I am running using intel Fortran compiler version 11.1 release 6 and the accomanying release of mkl. I have an array of around two million elements, which I want to raise to the ".23" power. When I use the "**" syntax my program is running in about half the time as when I use usiethe vdpow function from the VML library. Does anyone have ideas of how I can speed up the evaluation time in VML.
Pleaseensure you use vdPowx (vs. vdPow). Powx is intended for raising vector elements to a constant power (0.23 in your case). That should significantly reduce both memory footprint and pressure on the memory subsystem.
I think high pressure on the memory subsystem is the main reason why you see worse performance. There was good suggestion to segment input/output vectors in chunks to ensure results fit into the cache. (Using chunks of a few thousand elements should be fine).
Default math library accuracy in the compiler is equivalent to MKL VML_LA. If you use vdPowx and VML_LA plus vector blocking then I would expect the MKL VML performanceis at least on par with what you see in Fortran.

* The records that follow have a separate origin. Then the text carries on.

/-- **A pendant-PA edge**: `e` is the only fractional edge touching the reach of `a₃`, it joins the reach
to an outer vertex `u` with `P(PD_u) > 0`, and `Cov_ν(U_o, U_u) ≥ 0` (cleared). -/
def PendantPA (q : E → R) (ends : E → Sym2 V) (o a₁ a₂ a₃ : V) (e : E) : Prop :=
  (∀ e' ∈ fracEdges q, TouchesReach q ends a₃ e' → e' = e) ∧
    ∃ z u, ends e = s(z, u) ∧ z ∈ pinnedReach q ends a₃ ∧ u ∉ pinnedReach q ends a₃ ∧
      0 < prob q (PDEvent ends a₁ a₂ u) ∧
      prob q (avoidAll ends a₂ {a₁}) * Do q ends o a₁ a₂ u ≤
        (prob q (avoidAll ends a₂ {a₁} ∩ connEvent ends a₁ o) +
          prob q (avoidAll ends a₂ {a₁} ∩ connEvent ends a₂ o)) * prob q (PDEvent ends a₁ a₂ u)

/-- **(HCOV) from the one-edge Bernstein positivity at the fractional non-root, NON-pendant-PA edges
touching a mark-free reach of `a₃`**: the induction of `CPolarA3.HCov_of_bern_a3_free` with the
pendant-PA edges taken by `HCov_cluster_of_cov_nonneg`. -/
theorem HCov_of_bern_a3_nonpendant (ends : E → Sym2 V) (o a₁ a₂ a₃ b : V)
    (hB : ∀ q : E → R, IsProbVec q → MarkFree q ends o a₁ a₂ a₃ b → ∀ e, q e ≠ 0 → q e ≠ 1 →
      TouchesReach q ends a₃ e → ¬ RootEdge.IsRootEdge ends a₁ a₂ a₃ e →
      ¬ PendantPA q ends o a₁ a₂ a₃ e →
      0 ≤ B1 q ends o a₁ a₂ a₃ b e ∧ 0 ≤ B2 q ends o a₁ a₂ a₃ b e)
    (p : E → R) (hp : IsProbVec p) : HCov p ends o a₁ a₂ a₃ b := by
  generalize hn : (fracEdges p).card = n
  induction n using Nat.strong_induction_on generalizing p with
  | _ n ih =>
    by_cases hm : a₁ ∈ pinnedReach p ends a₃ ∨ a₂ ∈ pinnedReach p ends a₃ ∨
        o ∈ pinnedReach p ends a₃ ∨ b ∈ pinnedReach p ends a₃
    · exact HCov_of_mark_mem_pinnedReach hp hm
    · have hfree : MarkFree p ends o a₁ a₂ a₃ b := by
        simp only [not_or] at hm
        exact ⟨hm.1, hm.2.1, hm.2.2.1, hm.2.2.2⟩
      by_cases h : ∃ e ∈ fracEdges p, TouchesReach p ends a₃ e
      · obtain ⟨e, he, ht⟩ := h
        have hlt : ((fracEdges p).erase e).card < n := by
          rw [← hn]; exact Finset.card_erase_lt_of_mem he
        have hp₀ : IsProbVec (Function.update p e 0) := hp.update e le_rfl zero_le_one
        have hp₁ : IsProbVec (Function.update p e 1) := hp.update e zero_le_one le_rfl
        have h₀ : HCov (Function.update p e 0) ends o a₁ a₂ a₃ b :=
          ih _ hlt (Function.update p e 0) hp₀ (by rw [fracEdges_update p e 0 (Or.inl rfl)])
        have h₁ : HCov (Function.update p e 1) ends o a₁ a₂ a₃ b :=
          ih _ hlt (Function.update p e 1) hp₁ (by rw [fracEdges_update p e 1 (Or.inr rfl)])
        have hfe : p e ≠ 0 ∧ p e ≠ 1 := by simpa [fracEdges] using he
        by_cases hr : RootEdge.IsRootEdge ends a₁ a₂ a₃ e
        · exact HCov_of_update_zero_of_bern p hp ends o a₁ a₂ a₃ b e h₀ h₁
            (RootEdge.B1_nonneg_of_isRootEdge p hp ends o a₁ a₂ a₃ b e hr h₀)
            (RootEdge.B2_nonneg_of_isRootEdge p hp ends o a₁ a₂ a₃ b e hr)
        · by_cases hpa : PendantPA p ends o a₁ a₂ a₃ e
          · obtain ⟨hK, z, u, hends, hz, hu, hD, hcov⟩ := hpa
            exact HCov_cluster_of_cov_nonneg p hp hK hends hz hu hfe.2 hfree.1 hfree.2.1
              hfree.2.2.1 hfree.2.2.2 hD h₀ h₁ hcov
          · exact HCov_of_update_zero_of_bern p hp ends o a₁ a₂ a₃ b e h₀ h₁
              (hB p hp hfree e hfe.1 hfe.2 ht hr hpa).1 (hB p hp hfree e hfe.1 hfe.2 ht hr hpa).2
      · simp only [not_exists, not_and] at h
        exact HCov_of_reach_pinned p hp ends o a₁ a₂ a₃ b h

end Main

section Closure

variable (R : Type*) [Field R] [LinearOrder R] [IsStrictOrderedRing R]

/-- **Row 2′CPOLAR at the non-root, non-pendant-PA edges of a mark-free `a₃`-cluster**: the binders of
`CPolarA3Free_all` with the pendant-PA edges (the single fractional boundary edge of the reach, joining
it to a vertex `u` with `P(PD_u) > 0` and `Cov_ν(U_o, U_u) ≥ 0`) excluded — they are theorems. -/
def CPolarA3NP_all : Prop :=
  ∀ (V E : Type) [Fintype V] [DecidableEq V] [Fintype E] [DecidableEq E]
    (ends : E → Sym2 V) (p : E → R), IsProbVec p →
    ∀ o a₁ a₂ a₃ b : V, a₁ ≠ a₂ → a₁ ≠ a₃ → a₂ ≠ a₃ → o ≠ a₁ → o ≠ a₂ → o ≠ a₃ → o ≠ b →
      b ≠ a₁ → b ≠ a₂ → b ≠ a₃ → MarkFree p ends o a₁ a₂ a₃ b →
      ∀ e, p e ≠ 0 → p e ≠ 1 → TouchesReach p ends a₃ e → ¬ RootEdge.IsRootEdge ends a₁ a₂ a₃ e →
        ¬ PendantPA p ends o a₁ a₂ a₃ e →
        0 ≤ EdgeLine.B1 p ends o a₁ a₂ a₃ b e ∧ 0 ≤ EdgeLine.B2 p ends o a₁ a₂ a₃ b e

omit [IsStrictOrderedRing R] in
/-- `CPolarA3NP_all` is weaker than `CPolarA3Free_all`. -/
theorem cpolarA3NP_all_of_cpolarA3Free_all (h : CPolarA3Free_all R) : CPolarA3NP_all R := by
  intro V E _ _ _ _ ends p hp o a₁ a₂ a₃ b h1 h2 h3 h4 h5 h6 h7 h8 h9 h10 hfree e h0 h1' ht hr _
  exact h V E ends p hp o a₁ a₂ a₃ b h1 h2 h3 h4 h5 h6 h7 h8 h9 h10 hfree e h0 h1' ht hr

/-- **Row 2′CPOLAR at the non-root, non-pendant-PA edges of a mark-free `a₃`-cluster implies the crux.** -/
theorem HCov_all_of_cpolarA3NP_all (h : CPolarA3NP_all R) : HCov_all R := by
  intro V E _ _ _ _ ends p hp o a₁ a₂ a₃ b h1 h2 h3 h4 h5 h6 h7 h8 h9 h10
  exact HCov_of_bern_a3_nonpendant ends o a₁ a₂ a₃ b
    (fun q hq hfree e h0 h1' ht hr hpa =>
      h V E ends q hq o a₁ a₂ a₃ b h1 h2 h3 h4 h5 h6 h7 h8 h9 h10 hfree e h0 h1' ht hr hpa) p hp

end Closure

end PendantCluster

end Summit.Ventures.PercRepro2
/-- **`R(0)` = `FreeCanonicalRungB8Sub 0` (body form; the director's target for this hand).** The `s = 0` instance of
`freeCanonical_rungSubBody_of_nonpos`: supports with `|X| ≤ L^0 = 1`. Degenerate range — see the file header for the honest label. -/
theorem freeCanonical_rungSubBody_zero :
    ∃ ξ : ℝ, 0 < ξ ∧ ∃ C : ℝ, ∃ k L₀ : ℕ, ∀ (L : ℕ) [NeZero L], L₀ ≤ L →
      ∀ (X : Finset (FermionTorus 2 L)) (A : Matrix (Finset (Orb (FermionTorus 2 L))) (Finset (Orb (FermionTorus 2 L))) ℂ),
        (X.card : ℝ) ≤ (L : ℝ) ^ (0 : ℝ) →
        A ∈ carEvenSubalgebra (orbSet X) →
        (∀ s t : Finset (Orb (FermionTorus 2 L)),
          (s.card = 2 * ⌊(1 - (1 - 7 / 8)) * (L : ℝ) ^ 2 / 2⌋₊ ∧
            2 * (s.filter fun i => (ofLex i).2 = 0).card = 2 * ⌊(1 - (1 - 7 / 8)) * (L : ℝ) ^ 2 / 2⌋₊) →
          ¬ (t.card = 2 * ⌊(1 - (1 - 7 / 8)) * (L : ℝ) ^ 2 / 2⌋₊ ∧
            2 * (t.filter fun i => (ofLex i).2 = 0).card = 2 * ⌊(1 - (1 - 7 / 8)) * (L : ℝ) ^ 2 / 2⌋₊) →
          A s t = 0 ∧ A t s = 0) →
        ∀ (X₀ y : ZMod L) (d : ℕ),
          (∀ x ∈ X, d ≤ torusDist x.toTorusSite ![X₀, y] ∧ d ≤ torusDist x.toTorusSite ![X₀ - 1, y]) →
          ‖gibbsState 8 ((hubbardTorusTT'Flux L 0 0 0).toBlock
                (fun s => s.card = 2 * ⌊(1 - (1 - 7 / 8)) * (L : ℝ) ^ 2 / 2⌋₊ ∧
                  2 * (s.filter fun i => (ofLex i).2 = 0).card = 2 * ⌊(1 - (1 - 7 / 8)) * (L : ℝ) ^ 2 / 2⌋₊)
                (fun s => s.card = 2 * ⌊(1 - (1 - 7 / 8)) * (L : ℝ) ^ 2 / 2⌋₊ ∧
                  2 * (s.filter fun i => (ofLex i).2 = 0).card = 2 * ⌊(1 - (1 - 7 / 8)) * (L : ℝ) ^ 2 / 2⌋₊))
              ((A * (∑ σ : Fin 2,
                ((-Complex.I) • (creation (orb (FermionTorus.ofTorusSite (![X₀, y] : TorusSite 2 L)) σ) *
                    annihilation (orb (FermionTorus.ofTorusSite (![X₀ - 1, y] : TorusSite 2 L)) σ)) +
                  Complex.I • (creation (orb (FermionTorus.ofTorusSite (![X₀ - 1, y] : TorusSite 2 L)) σ) *
                    annihilation (orb (FermionTorus.ofTorusSite (![X₀, y] : TorusSite 2 L)) σ))))).toBlock
                (fun s => s.card = 2 * ⌊(1 - (1 - 7 / 8)) * (L : ℝ) ^ 2 / 2⌋₊ ∧
                  2 * (s.filter fun i => (ofLex i).2 = 0).card = 2 * ⌊(1 - (1 - 7 / 8)) * (L : ℝ) ^ 2 / 2⌋₊)
                (fun s => s.card = 2 * ⌊(1 - (1 - 7 / 8)) * (L : ℝ) ^ 2 / 2⌋₊ ∧
                  2 * (s.filter fun i => (ofLex i).2 = 0).card = 2 * ⌊(1 - (1 - 7 / 8)) * (L : ℝ) ^ 2 / 2⌋₊))
            - gibbsState 8 ((hubbardTorusTT'Flux L 0 0 0).toBlock
                (fun s => s.card = 2 * ⌊(1 - (1 - 7 / 8)) * (L : ℝ) ^ 2 / 2⌋₊ ∧
                  2 * (s.filter fun i => (ofLex i).2 = 0).card = 2 * ⌊(1 - (1 - 7 / 8)) * (L : ℝ) ^ 2 / 2⌋₊)
                (fun s => s.card = 2 * ⌊(1 - (1 - 7 / 8)) * (L : ℝ) ^ 2 / 2⌋₊ ∧
                  2 * (s.filter fun i => (ofLex i).2 = 0).card = 2 * ⌊(1 - (1 - 7 / 8)) * (L : ℝ) ^ 2 / 2⌋₊))
              (A.toBlock
                (fun s => s.card = 2 * ⌊(1 - (1 - 7 / 8)) * (L : ℝ) ^ 2 / 2⌋₊ ∧
                  2 * (s.filter fun i => (ofLex i).2 = 0).card = 2 * ⌊(1 - (1 - 7 / 8)) * (L : ℝ) ^ 2 / 2⌋₊)
                (fun s => s.card = 2 * ⌊(1 - (1 - 7 / 8)) * (L : ℝ) ^ 2 / 2⌋₊ ∧
                  2 * (s.filter fun i => (ofLex i).2 = 0).card = 2 * ⌊(1 - (1 - 7 / 8)) * (L : ℝ) ^ 2 / 2⌋₊))
              * gibbsState 8 ((hubbardTorusTT'Flux L 0 0 0).toBlock
                (fun s => s.card = 2 * ⌊(1 - (1 - 7 / 8)) * (L : ℝ) ^ 2 / 2⌋₊ ∧
                  2 * (s.filter fun i => (ofLex i).2 = 0).card = 2 * ⌊(1 - (1 - 7 / 8)) * (L : ℝ) ^ 2 / 2⌋₊)
                (fun s => s.card = 2 * ⌊(1 - (1 - 7 / 8)) * (L : ℝ) ^ 2 / 2⌋₊ ∧
                  2 * (s.filter fun i => (ofLex i).2 = 0).card = 2 * ⌊(1 - (1 - 7 / 8)) * (L : ℝ) ^ 2 / 2⌋₊))
              ((∑ σ : Fin 2,
                ((-Complex.I) • (creation (orb (FermionTorus.ofTorusSite (![X₀, y] : TorusSite 2 L)) σ) *
                    annihilation (orb (FermionTorus.ofTorusSite (![X₀ - 1, y] : TorusSite 2 L)) σ)) +
                  Complex.I • (creation (orb (FermionTorus.ofTorusSite (![X₀ - 1, y] : TorusSite 2 L)) σ) *
                    annihilation (orb (FermionTorus.ofTorusSite (![X₀, y] : TorusSite 2 L)) σ)))).toBlock
                (fun s => s.card = 2 * ⌊(1 - (1 - 7 / 8)) * (L : ℝ) ^ 2 / 2⌋₊ ∧
                  2 * (s.filter fun i => (ofLex i).2 = 0).card = 2 * ⌊(1 - (1 - 7 / 8)) * (L : ℝ) ^ 2 / 2⌋₊)
                (fun s => s.card = 2 * ⌊(1 - (1 - 7 / 8)) * (L : ℝ) ^ 2 / 2⌋₊ ∧
                  2 * (s.filter fun i => (ofLex i).2 = 0).card = 2 * ⌊(1 - (1 - 7 / 8)) * (L : ℝ) ^ 2 / 2⌋₊))‖
            ≤ C * ‖A‖ * (X.card : ℝ) ^ k * Real.exp (-(d : ℝ) / ξ) :=
  freeCanonical_rungSubBody_of_nonpos le_rfl

end Torus

end Summit.Ventures.CertifiedManyBodySolver.Theorems.TcThermcert1.FreeCanonicalB8

end
import Mathlib
import Summits.CriticalPhenomena.Ising3DConformalLimit.Theses.BallSpecification
import Summits.CriticalPhenomena.Ising3DConformalLimit.Theses.MarkovRigidity
import Summits.CriticalPhenomena.Ising3DConformalLimit.Theorems.BallSpecificationBallSpecifiedFieldLimitProperGermKernels
import Summits.CriticalPhenomena.Ising3DConformalLimit.Theorems.BallSpecificationBallSpecifiedFieldLimitFieldLimitOfEuclidean
import Summits.CriticalPhenomena.Ising3DConformalLimit.Theorems.BallSpecificationBallSpecifiedFieldLimitSplitAtSpheres
import Summits.CriticalPhenomena.Ising3DConformalLimit.Theorems.BallSpecificationBallSpecifiedFieldLimitOneSidedGermOfMI
import Literature.Probability.LatticeModels.ScalingLimit3D
import HarnessLib

/-!
# `BallSpecification.BallSpecifiedFieldLimit` (item stmt-CriticalPhenomena-11247) — the crux from S03 ∧ MI

THEOREM-ONLY file (lead c3 of the line `registered`, `Cruxes/BallSpecifiedFieldLimit/Lines/birth.lean`).
The crux `BallSpecifiedFieldLimit` (`∃ ρ Δ S L μ γ, C1 ∧ … ∧ C17`: the scaling limit of the critical
3-D Ising spin field carried by a law `μ` on `𝓢'(ℝ³)` and specified on balls by proper,
exterior-measurable, germ-Markov kernels) is reduced to the conjunction of two EXISTING registered open
statements: the pointwise conjecture crit-ising.S03 `CritIsing3DEuclideanLimit` and the Markov-inheritance
statement `Theses.MarkovRigidity.MarkovInheritance` (item stmt-CriticalPhenomena-11236). Conversely the
crux projects onto S03. All intermediate nodes are landed theorems of this directory:
`stub_fieldLimitOfEuclidean` (S03 ⇒ field limit C1–C12 with moment data), `stub_splitAtSpheres`,
`stub_oneSidedGermOfMI`, `stub_properGermKernels`.

References: Duminil-Copin ICM 2022 §8.4; Glimm–Jaffe 1987 §6.1; Rozanov 1982 Ch. 2; Röckner 1986 §1.
No definitions are introduced.
-/

noncomputable section

namespace Summit.CriticalPhenomena.Ising3DConformalLimit.Theorems

open MeasureTheory Filter

/-- For two points, non-coincidence follows from `x 0 ≠ x 1`. [folklore] -/
theorem ballSpecifiedFieldLimit_mem_nonCoincident_two {x : Fin 2 → EuclideanSpace ℝ (Fin 3)} (hx : x 0 ≠ x 1) :
    x ∈ Literature.Probability.LatticeModels.NonCoincident 3 2 := by
  rw [Literature.Probability.LatticeModels.mem_nonCoincident]
  intro i j hij
  fin_cases i <;> fin_cases j
  · rfl
  · exact absurd hij hx
  · exact absurd hij.symm hx
  · rfl

/-- The two-point function from the moment densities: `E_μ[ω(f) ω(g)] = ∫ S₂(x) f(x₀) g(x₁) dx`.
[folklore] -/
theorem ballSpecifiedFieldLimit_integral_eval_mul_eval
    {μ : MeasureTheory.Measure (Literature.MathematicalPhysics.QuantumLattice.FieldConfig (EuclideanSpace ℝ (Fin 3)))}
    {S : Literature.Probability.LatticeModels.CorrFamily 3}
    (h : Literature.MathematicalPhysics.QuantumLattice.HasMomentDensity μ S)
    (f g : SchwartzMap (EuclideanSpace ℝ (Fin 3)) ℝ) :
    ∫ ω, ω f * ω g ∂μ = ∫ x : Fin 2 → EuclideanSpace ℝ (Fin 3), S 2 x * (f (x 0) * g (x 1)) := by
  have h2 := h 2 ![f, g]
  simp only [Literature.MathematicalPhysics.QuantumLattice.moment, Fin.prod_univ_two,
    Matrix.cons_val_zero, Matrix.cons_val_one] at h2
  exact h2

/-- **Crux `BallSpecifiedFieldLimit` from the two EXISTING open statements** — the registered
conjecture crit-ising.S03 `Literature.Probability.LatticeModels.CritIsing3DEuclideanLimit` (pointwise
Euclidean-invariant, scale-covariant, non-degenerate scaling limit of `criticalCorr 3`; Duminil-Copin
ICM 2022 §8.4, open) and the statement of item stmt-CriticalPhenomena-11236
`Summit.CriticalPhenomena.Ising3DConformalLimit.Theses.MarkovRigidity.MarkovInheritance` (McKean's
germ-Markov property of every law carrying a pointwise critical limit as moment densities; crux rank 2 of
route MarkovRigidity, open). CONDITIONAL RESULT (both hypotheses are open problems): the field limit with
its moment data is `stub_fieldLimitOfEuclidean` (p155926); MI applied to it gives McKean's property on
every ball; `stub_splitAtSpheres` (p156027) and `stub_oneSidedGermOfMI` (p156110) turn it into the
one-sided a.e. germ-Markov property; `stub_properGermKernels` (p146798) manufactures the kernels with
C13–C17. Hence the crux carries no open mathematics of its own beyond S03 ∧ MI. [folklore] -/
theorem ballSpecifiedFieldLimit_of_critIsing3DEuclideanLimit_of_markovInheritance
    (hE : Literature.Probability.LatticeModels.CritIsing3DEuclideanLimit)
    (hMI : Summit.CriticalPhenomena.Ising3DConformalLimit.Theses.MarkovRigidity.MarkovInheritance) :
    Summit.CriticalPhenomena.Ising3DConformalLimit.Theses.BallSpecification.BallSpecifiedFieldLimit := by
  -- GLUE (LANDED, p155926): the S03 witness gives the field limit with its moment data
  obtain ⟨ρ, Δ, S, L, μ, ⟨hρ, hΔ, hlim, hnorm, hnd, heuc, hsc, hL, hlaw, hmom, heucl, hscl⟩,
    hprob, hallm, hexp, hSm, hK⟩ :=
    stub_fieldLimitOfEuclidean hE
  haveI := hprob
  -- MI (item 11236) for this `μ`, on balls
  have hMIμ := hMI ρ Δ S μ hρ hlim hnorm hnd heuc.1 hsc hprob hallm hexp (fun n f => hmom n f)
    (fun A => ⨆ (f : SchwartzMap (EuclideanSpace ℝ (Fin 3)) ℝ) (_ : tsupport ⇑f ⊆ A),
      MeasurableSpace.comap (fun ω : Literature.MathematicalPhysics.QuantumLattice.FieldConfig (EuclideanSpace ℝ (Fin 3)) => ω f) (borel ℝ)) rfl
  have hballs : ∀ (c : EuclideanSpace ℝ (Fin 3)) (r : ℝ), 0 < r → ∀ F : Literature.MathematicalPhysics.QuantumLattice.FieldConfig (EuclideanSpace ℝ (Fin 3)) → ℝ,
        Measurable[⨅ (ε : ℝ) (_ : 0 < ε), Literature.MathematicalPhysics.QuantumLattice.extEvents (Metric.thickening ε (Metric.ball c r))] F →
        (∃ C : ℝ, ∀ ω, |F ω| ≤ C) →
        MeasureTheory.condExp ((⨅ (ε : ℝ) (_ : 0 < ε), Literature.MathematicalPhysics.QuantumLattice.extEvents (Metric.thickening ε (Metric.ball c r)ᶜ)) ⊔
            ⨅ (ε : ℝ) (_ : 0 < ε), Literature.MathematicalPhysics.QuantumLattice.extEvents (Metric.thickening ε (frontier (Metric.ball c r)))) μ F
          =ᵐ[μ] MeasureTheory.condExp (⨅ (ε : ℝ) (_ : 0 < ε), Literature.MathematicalPhysics.QuantumLattice.extEvents (Metric.thickening ε (frontier (Metric.ball c r)))) μ F :=
    fun c r _ F hF hbd => hMIμ (Metric.ball c r) (Or.inl ⟨c, r, rfl⟩) F hF hbd
  -- the two-point data for B1
  obtain ⟨C, a, ha0, ha3, hCa⟩ := hK
  -- B1 (LANDED, p156027): test functions split at every sphere modulo `μ`
  have hsplit := stub_splitAtSpheres μ hprob
    (fun f => by exact_mod_cast hallm 2 f)
    ⟨S 2, C, a, hSm 2, ha0, ha3, fun x hx => hCa x (ballSpecifiedFieldLimit_mem_nonCoincident_two hx),
      ballSpecifiedFieldLimit_integral_eval_mul_eval hmom⟩
  -- B2 (LANDED, p156110): the one-sided a.e. germ-Markov property
  have hmarkov := stub_oneSidedGermOfMI μ hprob
    hsplit hballs
  -- S3 (LANDED, p146798): kernel version with C13–C17
  obtain ⟨γ, h13, h14, h15, h16, h17⟩ :=
    stub_properGermKernels μ hprob hmarkov
  exact ⟨ρ, Δ, S, L, μ, γ, hρ, hΔ, hlim, hnorm, hnd, heuc, hsc, hL, hlaw, hmom, heucl, hscl,
    h13, h14, h15, h16, h17⟩

/-- **The crux contains the registered open conjecture crit-ising.S03** (projection onto conjuncts
C1, C2, C3, C5, C6, C7); with `stub_fieldLimitOfEuclidean` the kernel-free conjuncts C1–C12 of the crux are
EQUIVALENT to `CritIsing3DEuclideanLimit`. [folklore] -/
theorem critIsing3DEuclideanLimit_of_ballSpecifiedFieldLimit
    (h : Summit.CriticalPhenomena.Ising3DConformalLimit.Theses.BallSpecification.BallSpecifiedFieldLimit) :
    Literature.Probability.LatticeModels.CritIsing3DEuclideanLimit := by
  obtain ⟨ρ, Δ, S, L, μ, γ, hρ, hΔ, hlim, -, hnd, hE, hsc, -⟩ := h
  exact ⟨ρ, Δ, S, hρ, hΔ, hlim, hnd, hE, hsc⟩

end Summit.CriticalPhenomena.Ising3DConformalLimit.Theorems

end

I ran some tests using gprof. When I use vml, a huge amount of processor time is used by the function powc_scalar, while when I use svml, that function is not run at all. (Running that function basically accounts for the difference in run time). If anyone has suggestions about what that function is and why it is taking so much time, I would appreciate it.
I now see where such adifference may come from. Having powc_scalar in the hotspot suggests that you probably evaluate the power functionon very large arguments. Is that the case?
Relatively recent optimizations in MKL VML and Fortran compiler SVML were to improve power function performance on typical arguments (not very large) at the cost of performance on large arguments. In earlier versions of MKL and Fortran compiler (including 11.1) very large arguments performed better but at cost of slower performance on reasonable arguments. So if you're using relatively new MKL and old Fortran compiler that may be an explanation.
Assuming that I'm correct with this hypoethtis,areal question is whether your test case arguments for power function represent some real life workload or it is just a synthetic test case. Can you please clarify a bit?
For archival purposes I am using an Core i7 860 processor.